The paper critically examines Concept Bottleneck Models (CBMs), which aim to make deep neural networks interpretable by forcing each latent dimension z_j to predict a human‑understandable concept c_j. While CBMs ensure that z_j contains enough information to recover c_j (a sufficient statistic), they do not prevent z_j from also encoding unrelated nuisance information n from the raw input x. This “information leakage” undermines two core promises of CBMs: (i) interpretability, because z_j cannot be explained solely by c_j, and (ii) intervenability, because manipulating z_j to change a concept may unintentionally affect other latent factors.

To address this, the authors introduce Minimal Concept Bottleneck Models (MCBMs), which explicitly impose an Information Bottleneck (IB) on each z_j.

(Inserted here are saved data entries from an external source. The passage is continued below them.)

/-- **Unique pairing**: two admissible sets of triples with the same occupation vector coincide
(with `P_H ∩ P_S = ∅`); hence distinct admissible sets give orthogonal monomials.
[cite: BastiCenatiempoSchlein2021, after (2.15)] -/
theorem TripleAdm.eq_of_setOcc_eq (hHS : Disjoint PH PS) {S S' : Finset (Triple e PH PS)}
    (hS : TripleAdm e S) (hS' : TripleAdm e S')
    (hocc : setOcc Triple.u Triple.a Triple.b S = setOcc Triple.u Triple.a Triple.b S') : S = S' :=
  Finset.Subset.antisymm (hS'.subset_of_setOcc_eq hHS hocc.symm) (hS.subset_of_setOcc_eq hHS hocc)

/-! ### The cubic vector `ξ_ν` and its exact norm, number and kinetic identities -/

/-- **The cubic trial vector** `ξ_ν = e^{A_ν}Ω = ∑_{S : θ(S)} (∏_{τ∈S} κ_τ) ∏_{τ∈S} a†_{u_τ}a†_{a_τ}a†_{b_τ}Ω`
on the modes `ι`, for hard/soft mode sets `P_H, P_S`, momentum labels `e` and triple amplitudes
`κ` (in [ibid.] `κ_{(r+v,-r,-v)} = N^{-1/2}(η_r + η_{r+v})σ_v` after identifying `r` with `-r-v`).
[cite: BastiCenatiempoSchlein2021, (2.12)–(2.13)] -/
def cubicVector [Fintype ι] (e : ι → Momentum) (PH PS : Finset ι) (κ : Triple e PH PS → ℂ) :
    MvPolynomial ι ℂ :=
  setVector Triple.u Triple.a Triple.b κ (TripleAdm e)

/-- **(normA)** `‖ξ_ν‖² = ∑_{S : θ(S)} ∏_{τ∈S} |κ_τ|²`. [cite: BastiCenatiempoSchlein2021, (2.16)] -/
theorem fockInner_cubicVector_self [Fintype ι] (hHS : Disjoint PH PS) (κ : Triple e PH PS → ℂ) :
    fockInner (cubicVector e PH PS κ) (cubicVector e PH PS κ) =
      ∑ S : Finset (Triple e PH PS), conj (setCoeff κ (TripleAdm e) S) * setCoeff κ (TripleAdm e) S :=
  fockInner_setVector_self_of_squarefree
    (fun _ _ hS hS' h => TripleAdm.eq_of_setOcc_eq hHS hS hS' h)
    (fun _ hS => occFactorial_eq_one_of_le_one (TripleAdm.setOcc_le_one hHS hS))

/-- **`⟨ξ_ν, ∑_p w_pa†_pa_p ξ_ν⟩ = ∑_{S : θ(S)} |c_S|² ∑_{τ∈S} (w_{u_τ} + w_{a_τ} + w_{b_τ})`** — the exact
kinetic energy (`w_p = |2πe(p)/L|²`, [ibid., (5.2)]) and particle number (`w = 1`: `3|S|`) of the
cubic vector. [cite: BastiCenatiempoSchlein2021, §5.1 (5.2)] -/
theorem sum_mul_fockInner_pderiv_cubicVector [Fintype ι] (hHS : Disjoint PH PS)
    (κ : Triple e PH PS → ℂ) (w : ι → ℝ) :
    ∑ p, w p * (fockInner (pderiv p (cubicVector e PH PS κ)) (pderiv p (cubicVector e PH PS κ))).re =
      ∑ S : Finset (Triple e PH PS), ‖setCoeff κ (TripleAdm e) S‖ ^ 2 *
        ∑ τ ∈ S, (w τ.u + w τ.a + w τ.b) :=
  sum_mul_fockInner_pderiv_setVector (fun _ _ hS hS' h => TripleAdm.eq_of_setOcc_eq hHS hS hS' h)
    (fun _ hS => TripleAdm.setOcc_le_one hHS hS) w

/-- **`⟨ξ_ν, ∑_p w_pa†_pa_p ξ_ν⟩ ≤ (∑_τ (w_{u_τ}+w_{a_τ}+w_{b_τ})|κ_τ|²)‖ξ_ν‖²`** for `w ≥ 0`: the
kinetic bound (5.3) = (eq:K) and the number bound of Prop. 2.3 (`j = 1`) with explicit constants
and no error term. [cite: BastiCenatiempoSchlein2021, §5.1 (5.3), Prop. 2.3] -/
theorem sum_mul_fockInner_pderiv_cubicVector_le [Fintype ι] (hHS : Disjoint PH PS)
    (κ : Triple e PH PS → ℂ) (w : ι → ℝ) (hw : ∀ p, 0 ≤ w p) :
    ∑ p, w p * (fockInner (pderiv p (cubicVector e PH PS κ)) (pderiv p (cubicVector e PH PS κ))).re ≤
      (∑ τ : Triple e PH PS, (w τ.u + w τ.a + w τ.b) * ‖κ τ‖ ^ 2) *
        (fockInner (cubicVector e PH PS κ) (cubicVector e PH PS κ)).re :=
  sum_mul_fockInner_pderiv_setVector_le (fun _ _ hS hS' h => TripleAdm.eq_of_setOcc_eq hHS hS hS' h)
    (fun _ hS => TripleAdm.setOcc_le_one hHS hS) (fun _ hS τ _ => hS.erase τ) w hw

/-- **The cubic vector has no condensate or inert excitations**: `a_pξ_ν = 0` for `p ∉ P_H ∪ P_S`.
[cite: BastiCenatiempoSchlein2021, §4 (`a_0ξ_ν = 0`)] -/
theorem pderiv_cubicVector_eq_zero [Fintype ι] (κ : Triple e PH PS → ℂ) {p : ι} (hpH : p ∉ PH)
    (hpS : p ∉ PS) : pderiv p (cubicVector e PH PS κ) = 0 :=
  pderiv_setVector_eq_zero fun τ =>
    ⟨fun h => hpH (h ▸ τ.prop.1), fun h => hpH (h ▸ τ.prop.2.1), fun h => hpS (h ▸ τ.prop.2.2.1)⟩

/-- **The cubic vector has total momentum zero** (weight `e`), **is `3ℤ`-graded in the particle
number** and **balanced between `P_H` and `P_S`**: for every additive weight vanishing on all
triples it is weighted-homogeneous of weight `0`. [cite: BastiCenatiempoSchlein2021, §4] -/
theorem isWeightedHomogeneous_cubicVector [Fintype ι] {M : Type*} [AddCommMonoid M] (κ : Triple e PH PS → ℂ)
    (w : ι → M) (hw : ∀ τ : Triple e PH PS, w τ.u + w τ.a + w τ.b = 0) :
    IsWeightedHomogeneous w (cubicVector e PH PS κ) 0 :=
  isWeightedHomogeneous_setVector w hw

/-- In particular the total momentum vanishes: weight `e`. [cite: BastiCenatiempoSchlein2021, (2.12)] -/
theorem isWeightedHomogeneous_cubicVector_momentum [Fintype ι] (κ : Triple e PH PS → ℂ) :
    IsWeightedHomogeneous e (cubicVector e PH PS κ) 0 :=
  isWeightedHomogeneous_cubicVector κ e fun τ => τ.prop.2.2.2.1

end MomentumTriples

/-! ## Contractions of the cubic vector: generalized hereditary bound, second moment, and the
triple contraction `⟨a_ba_aa_u ξ, ξ⟩` -/

section Contractions

variable [DecidableEq T] {u a b : T → ι} {κ : T → ℂ} {Adm : Finset T → Prop} [DecidablePred Adm]

omit [DecidableEq ι] in
/-- **Generalized hereditary bound**: for `Adm` hereditary, `wt ≥ 0` on triples and `G ≥ 0` on
sets, `∑_S |c_S|² ∑_{τ∈S} wt_τ G(S∖τ) ≤ ∑_τ wt_τ|κ_τ|² ∑_{S'} |c_{S'}|² G(S')` (free the
distinguished triple; used twice for `⟨𝒩²⟩`, and with `G` a coincidence count for the cutoff
errors). [cite: BastiCenatiempoSchlein2021, §5.1 (5.3)–(5.4)] -/
theorem sum_normSq_setCoeff_mul_sum_mul_le (hher : ∀ S, Adm S → ∀ τ ∈ S, Adm (S.erase τ))
    (wt : T → ℝ) (hwt : ∀ τ, 0 ≤ wt τ) (G : Finset T → ℝ) (hG : ∀ S, 0 ≤ G S) :
    ∑ S : Finset T, ‖setCoeff κ Adm S‖ ^ 2 * ∑ τ ∈ S, wt τ * G (S.erase τ) ≤
      ∑ τ, wt τ * ‖κ τ‖ ^ 2 * ∑ S : Finset T, ‖setCoeff κ Adm S‖ ^ 2 * G S := by
  have h1 : ∀ S : Finset T, ‖setCoeff κ Adm S‖ ^ 2 * ∑ τ ∈ S, wt τ * G (S.erase τ) =
      ∑ τ, if τ ∈ S then wt τ * G (S.erase τ) * ‖setCoeff κ Adm S‖ ^ 2 else 0 := by
    intro S
    rw [Finset.mul_sum, ← Finset.sum_filter]
    have : Finset.univ.filter (fun τ => τ ∈ S) = S := by ext τ; simp
    rw [this]
    refine Finset.sum_congr rfl fun τ _ => ?_
    ring
  simp only [h1]
  rw [Finset.sum_comm]
  refine Finset.sum_le_sum fun τ _ => ?_
  calc ∑ S : Finset T, (if τ ∈ S then wt τ * G (S.erase τ) * ‖setCoeff κ Adm S‖ ^ 2 else 0)
      ≤ ∑ S : Finset T, (if τ ∈ S then
          wt τ * G (S.erase τ) * (‖κ τ‖ ^ 2 * ‖setCoeff κ Adm (S.erase τ)‖ ^ 2) else 0) := by
        refine Finset.sum_le_sum fun S _ => ?_
        split_ifs with hτ
        · by_cases hS : Adm S
          · rw [normSq_setCoeff_eq_of_mem hher hS hτ]
          · rw [setCoeff_of_not hS, norm_zero, zero_pow two_ne_zero, mul_zero]
            exact mul_nonneg (mul_nonneg (hwt τ) (hG _)) (by positivity)
        · exact le_rfl
    _ = wt τ * ‖κ τ‖ ^ 2 * ∑ S ∈ Finset.univ.filter (fun S : Finset T => τ ∉ S),
          ‖setCoeff κ Adm S‖ ^ 2 * G S := by
        rw [← Finset.sum_filter,
          ← sum_filter_mem_erase τ (fun S => ‖setCoeff κ Adm S‖ ^ 2 * G S), Finset.mul_sum]
        refine Finset.sum_congr rfl fun S _ => ?_
        ring
    _ ≤ wt τ * ‖κ τ‖ ^ 2 * ∑ S : Finset T, ‖setCoeff κ Adm S‖ ^ 2 * G S := by
        refine mul_le_mul_of_nonneg_left ?_ (mul_nonneg (hwt τ) (by positivity))
        exact Finset.sum_le_sum_of_subset_of_nonneg (Finset.filter_subset _ _)
          fun S _ _ => mul_nonneg (by positivity) (hG S)
import Summits.QuantumFields.YangMills.Theorems.LangevinControlUVFemtoCurvatureSkewnessDefs
import Summits.QuantumFields.YangMills.Theorems.FemtoCurvatureSkewness.Negative.WildPackage

/-!
# Line `coupling-cubic-response` — crux `LangevinControlUV.FemtoCurvatureSkewness` (item stmt-QuantumFields-9365)

Skeleton v4 (LEAD prover-line-stmt-QuantumFields-9365-c2-0, 2026-08-16; v3 = lead c1, v1 = crux-plan by
planner-cruxplan-stmt-QuantumFields-9365-coupling-cubic-respo-0).  The line's vocabulary, the two CLOSED stubs
(I `PressureCGF` p97990, T `TreeRatioFloor` p104535/p106093), the UV glue `signedRigidity_of_dominance` and the compositions
`FemtoCurvatureSkewness_of : MarkedCouplingDominance → GlobalSkewSign → InfraredFloor → FemtoCurvatureSkewness`,
`skewnessForPackageMap_of : MarkedCouplingDominance → SkewnessForPackageMap` are ALL LANDED
(`Theorems/LangevinControlUVFemtoCurvatureSkewnessDefs.lean` p107862, `…Reduction.lean` p111143), so this skeleton imports the
Defs file, carries only the three OPEN stubs (same names, same statements as registered by v3), and repeats VERBATIM the two
landed composition proofs of `…Reduction.lean` in a `Skeleton` sub-namespace (the farm had not yet built the Reduction olean when
this version was registered; once it serves it, replace §2 by `import …Reduction`):

* `Stub.MarkedCouplingDominance` (E, the UV ENGINE — crux-sized: Bałaban-grade UV stability of Wilson's measure with three
  marked plaquette couplings run to one-loop RELATIVE accuracy on femto boxes, plus the honest two-point package = sibling crux
  9363 in honest form; lead c1: `promote-stub`);
* `Stub.GlobalSkewSign` (S, infrared residual I: `κ₃(L,β,n) > 0` for all `β ≥ β_u`, ALL `L ≥ 8n` — the open infrared sign of
  the right-angle `⟨trF² trF² trF²⟩_c`; NECESSARY for the typed `∀ a` crux modulo the covariance uniformities,
  `not_globalSkewSign_of_uniformZeros` / `FemtoCurvatureSkewness_false_of_UniformZeros`);
* `Stub.InfraredFloor` (R, infrared residual II: volume/cutoff-uniform floor of `n¹²|κ₃|` on `{n⁸Cov ≥ ε}`; NECESSARY for the
  typed crux modulo the uniformities, NOT needed for the ∃-bundled R1 form `SkewnessForPackageMap`).

`sorry` occurs only in the three `Stub.*`; `FemtoCurvatureSkewness_proof` concludes the crux BY NAME.
Disproof.lean (cdisprove v6) honoured as in v3 (findings 1, 2, 3, 4, 4b; §5: the refuted residual `PackagePinsScale` is not used).
-/

noncomputable section

namespace Summit.QuantumFields.YangMills.Cruxes.FemtoCurvatureSkewness.CouplingCubicResponse

open MeasureTheory Filter Topology
open Literature.MathematicalPhysics.QuantumFieldTheory
open Summit.QuantumFields.YangMills.Theses.LangevinControlUV (FemtoCurvatureSkewness)
open Summit.QuantumFields.YangMills.Theorems.FemtoCurvatureSkewness.Negative (kappa3)

/-! ## Registered stubs `Stub.<Name>` (`sorry` lives only here) -/

namespace Stub

/-- Stub E (ENGINE), registered by name (statement = tree def `MarkedCouplingDominance`, …Defs.lean). -/
theorem MarkedCouplingDominance :
    Summit.QuantumFields.YangMills.Cruxes.FemtoCurvatureSkewness.CouplingCubicResponse.MarkedCouplingDominance := by
  sorry

/-- Stub S (global sign), registered with its statement written out over tree declarations (= tree def `GlobalSkewSign`). -/
theorem GlobalSkewSign :
    ∀ (G : Type) [Group G] [TopologicalSpace G] [IsTopologicalGroup G] [CompactSpace G]
      [MeasurableSpace G] [BorelSpace G], IsCompactSimpleLieGroup G →
      ∀ (r : LatticeRep G), ∃ βu : ℝ, ∀ (L : ℕ) [NeZero L] (β : ℝ) (n : ℕ),
        βu ≤ β → 1 ≤ n → 8 * n ≤ L → 0 < kappa3 r L β n := by
  sorry

/-- Stub R (infrared floor), registered by name (statement = tree def `InfraredFloor`, …Defs.lean). -/
theorem InfraredFloor :
    Summit.QuantumFields.YangMills.Cruxes.FemtoCurvatureSkewness.CouplingCubicResponse.InfraredFloor := by
  sorry

end Stub

/-! ## The composition (VERBATIM the landed `…Reduction.lean` p111143, in namespace `Skeleton`; no `sorry` below this line) -/

namespace Skeleton

open Summit.QuantumFields.YangMills.Theorems.FemtoCurvatureSkewness.Negative
  (plaq wE wCov TwoPointPackage SkewnessPackage level_mem_window femtoCurvatureSkewness_iff)

section Glue

variable {G : Type} [Group G] [TopologicalSpace G] [IsTopologicalGroup G] [CompactSpace G]
  [MeasurableSpace G] [BorelSpace G]

/-- **Floor ⇒ the crux's conclusion, for EVERY unit map** (pure logic; verbatim `…Reduction.lean`). -/
theorem skewnessPackage_of_floor (r : LatticeRep G) {a : ℝ → ℝ} (ha : TwoPointPackage r a)
    (hF : SkewnessFloor r) : SkewnessPackage r a := by
  obtain ⟨Γ, β₀, ℓ₀, c, C, hℓ₀, hc, hapos, -, hΓ, hbox⟩ := ha
  obtain ⟨βu, hFl⟩ := hF
  choose! δ hδpos hδ using hFl
  refine ⟨fun s => δ (c * Γ s), max β₀ βu, ℓ₀, 1, hℓ₀, one_pos, ?_, ?_⟩
  · intro s hs hsl
    exact hδpos _ (mul_pos hc (hΓ s hs hsl).1)
  · intro L _ β hβ hL n hn h8
    have hβ₀ : β₀ ≤ β := le_trans (le_max_left _ _) hβ
    have hβu : βu ≤ β := le_trans (le_max_right _ _) hβ
    obtain ⟨hs, hsl⟩ := level_mem_window hapos hL hn h8
    have hε : 0 < c * Γ ((n : ℝ) * a β) := mul_pos hc (hΓ _ hs hsl).1
    have hlow : c * Γ ((n : ℝ) * a β) ≤ (n : ℝ) ^ 8 * covAxis r L β n := ((hbox L β hβ₀ hL).1 n hn h8).1
    show 1 * δ (c * Γ ((n : ℝ) * a β)) ≤ (n : ℝ) ^ 12 * |kappa3 r L β n|
    rw [one_mul]
    exact hδ _ hε L β n hβu hn h8 hlow

/-- **Signed rigidity on the femto boxes of a PACKAGE map ⇒ its skewness package** (verbatim `…Reduction.lean`). -/
theorem skewnessPackage_of_signedRigidity (r : LatticeRep G) {a : ℝ → ℝ} (ha : TwoPointPackage r a)
    (hR : SignedRigidity r a) : SkewnessPackage r a := by
  obtain ⟨β₁, ℓ₁, c₃, hℓ₁, hc₃, hRb⟩ := hR
  obtain ⟨Γ, β₀, ℓ₀, c, C, hℓ₀, hc, hapos, -, hΓ, hbox⟩ := ha
  refine ⟨fun s => (c * Γ s) * Real.sqrt (c * Γ s), max β₁ β₀, min ℓ₁ ℓ₀, c₃, lt_min hℓ₁ hℓ₀, hc₃, ?_, ?_⟩
  · intro s hs hsl
    have : 0 < c * Γ s := mul_pos hc (hΓ s hs (hsl.trans (min_le_right _ _))).1
    show 0 < c * Γ s * Real.sqrt (c * Γ s)
    exact mul_pos this (Real.sqrt_pos.2 this)
  · intro L _ β hβ hL n hn h8
    have hβ₁ : β₁ ≤ β := le_trans (le_max_left _ _) hβ
    have hβ₀ : β₀ ≤ β := le_trans (le_max_right _ _) hβ
    have hL₁ : (L : ℝ) * a β ≤ ℓ₁ := hL.trans (min_le_left _ _)
    have hL₀ : (L : ℝ) * a β ≤ ℓ₀ := hL.trans (min_le_right _ _)
    obtain ⟨hCpos, hrig⟩ := hRb L β hβ₁ hL₁ n hn h8
    have hlow : c * Γ ((n : ℝ) * a β) ≤ (n : ℝ) ^ 8 * covAxis r L β n := ((hbox L β hβ₀ hL₀).1 n hn h8).1
    obtain ⟨hs, hsl⟩ := level_mem_window hapos hL₀ hn h8
    have hpos : 0 ≤ c * Γ ((n : ℝ) * a β) := (mul_pos hc (hΓ _ hs hsl).1).le
    set A := (n : ℝ) ^ 8 * covAxis r L β n with hA
    have hmono : c * Γ ((n : ℝ) * a β) * Real.sqrt (c * Γ ((n : ℝ) * a β)) ≤ A * Real.sqrt A :=
      mul_le_mul hlow (Real.sqrt_le_sqrt hlow) (Real.sqrt_nonneg _) (hpos.trans hlow)
    have hn4 : (0 : ℝ) ≤ (n : ℝ) ^ 4 := by positivity
    have hAsqrt : Real.sqrt A = (n : ℝ) ^ 4 * Real.sqrt (covAxis r L β n) := by
      rw [hA, show ((n : ℝ) ^ 8) = ((n : ℝ) ^ 4) ^ 2 by ring, Real.sqrt_mul (sq_nonneg _), Real.sqrt_sq hn4]
    have hkey : A * Real.sqrt A = (n : ℝ) ^ 12 * (covAxis r L β n * Real.sqrt (covAxis r L β n)) := by
      rw [hAsqrt, hA]; ring
    show c₃ * (c * Γ ((n : ℝ) * a β) * Real.sqrt (c * Γ ((n : ℝ) * a β))) ≤ (n : ℝ) ^ 12 * |kappa3 r L β n|
    calc c₃ * (c * Γ ((n : ℝ) * a β) * Real.sqrt (c * Γ ((n : ℝ) * a β)))
        ≤ c₃ * (A * Real.sqrt A) := mul_le_mul_of_nonneg_left hmono hc₃.le
      _ = (n : ℝ) ^ 12 * (c₃ * covAxis r L β n * Real.sqrt (covAxis r L β n)) := by rw [hkey]; ring
      _ ≤ (n : ℝ) ^ 12 * kappa3 r L β n := mul_le_mul_of_nonneg_left hrig (by positivity)
      _ ≤ (n : ℝ) ^ 12 * |kappa3 r L β n| := mul_le_mul_of_nonneg_left (le_abs_self _) (by positivity)

end Glue

/-- **R1 (kernel): the ENGINE ALONE gives the ∃-bundled form of the crux** (verbatim `…Reduction.lean`). -/
theorem skewnessForPackageMap_of : MarkedCouplingDominance → SkewnessForPackageMap := by
  intro hE G _ _ _ _ hG
  letI : MeasurableSpace G := borel G
  haveI : BorelSpace G := ⟨rfl⟩
  intro r hex
  obtain ⟨a₀, -, hP₀, hD₀⟩ := hE G hG r hex
  exact ⟨a₀, hP₀, skewnessPackage_of_signedRigidity r hP₀ (signedRigidity_of_dominance r a₀ hD₀)⟩

/-- **`FemtoCurvatureSkewness_of`** — the line's composition over exactly the THREE open stubs E, S, R (verbatim `…Reduction.lean`). -/
theorem FemtoCurvatureSkewness_of :
    MarkedCouplingDominance → GlobalSkewSign → InfraredFloor →
      Summit.QuantumFields.YangMills.Theses.LangevinControlUV.FemtoCurvatureSkewness := by
  intro hE hS hR
  rw [femtoCurvatureSkewness_iff]
  intro G _ _ _ _ hG
  letI : MeasurableSpace G := borel G
  haveI : BorelSpace G := ⟨rfl⟩
  intro r a ha
  obtain ⟨a₀, hhon, hP₀, hD₀⟩ := hE G hG r ⟨a, ha⟩
  have hRig : SignedRigidity r a₀ := signedRigidity_of_dominance r a₀ hD₀
  exact skewnessPackage_of_floor r ha (hR G hG r a₀ hhon hP₀ hRig (hS G hG r))

end Skeleton

/-- Stub S IS the named statement (definitional bridge). -/
theorem globalSkewSign_holds : GlobalSkewSign := Stub.GlobalSkewSign

/-- **The skeleton**: the crux modulo exactly the three registered open stubs, by the (landed) composition
`FemtoCurvatureSkewness_of` (E → S → R → crux; I and T are theorems of the tree). -/
theorem FemtoCurvatureSkewness_proof : FemtoCurvatureSkewness :=
  Skeleton.FemtoCurvatureSkewness_of Stub.MarkedCouplingDominance globalSkewSign_holds Stub.InfraredFloor

/-- **R1 side** (what the route's assembly actually consumes): the ∃-bundled form modulo the engine stub ALONE. -/
theorem skewnessForPackageMap_proof : SkewnessForPackageMap :=
  Skeleton.skewnessForPackageMap_of Stub.MarkedCouplingDominance

end Summit.QuantumFields.YangMills.Cruxes.FemtoCurvatureSkewness.CouplingCubicResponse

end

The IB objective minimizes the conditional mutual information I(Z_j; X | C_j), forcing z_j to be a minimal sufficient statistic of c_j and to discard any information not relevant to c_j. Using a variational formulation, this objective becomes a KL‑divergence term between the stochastic encoder p_θ(z_j | x) and a new “representation head” q_ϕ(ẑ_j | c_j). Under Gaussian assumptions, the KL reduces to a mean‑squared error between the encoder’s mean f_θ(x) and a concept‑dependent prototype g_z_ϕ(c_j). The full training loss combines three components: the standard prediction loss L_y, the concept reconstruction loss L_c, and the IB regularizer L_IB, weighted by hyper‑parameters β and γ.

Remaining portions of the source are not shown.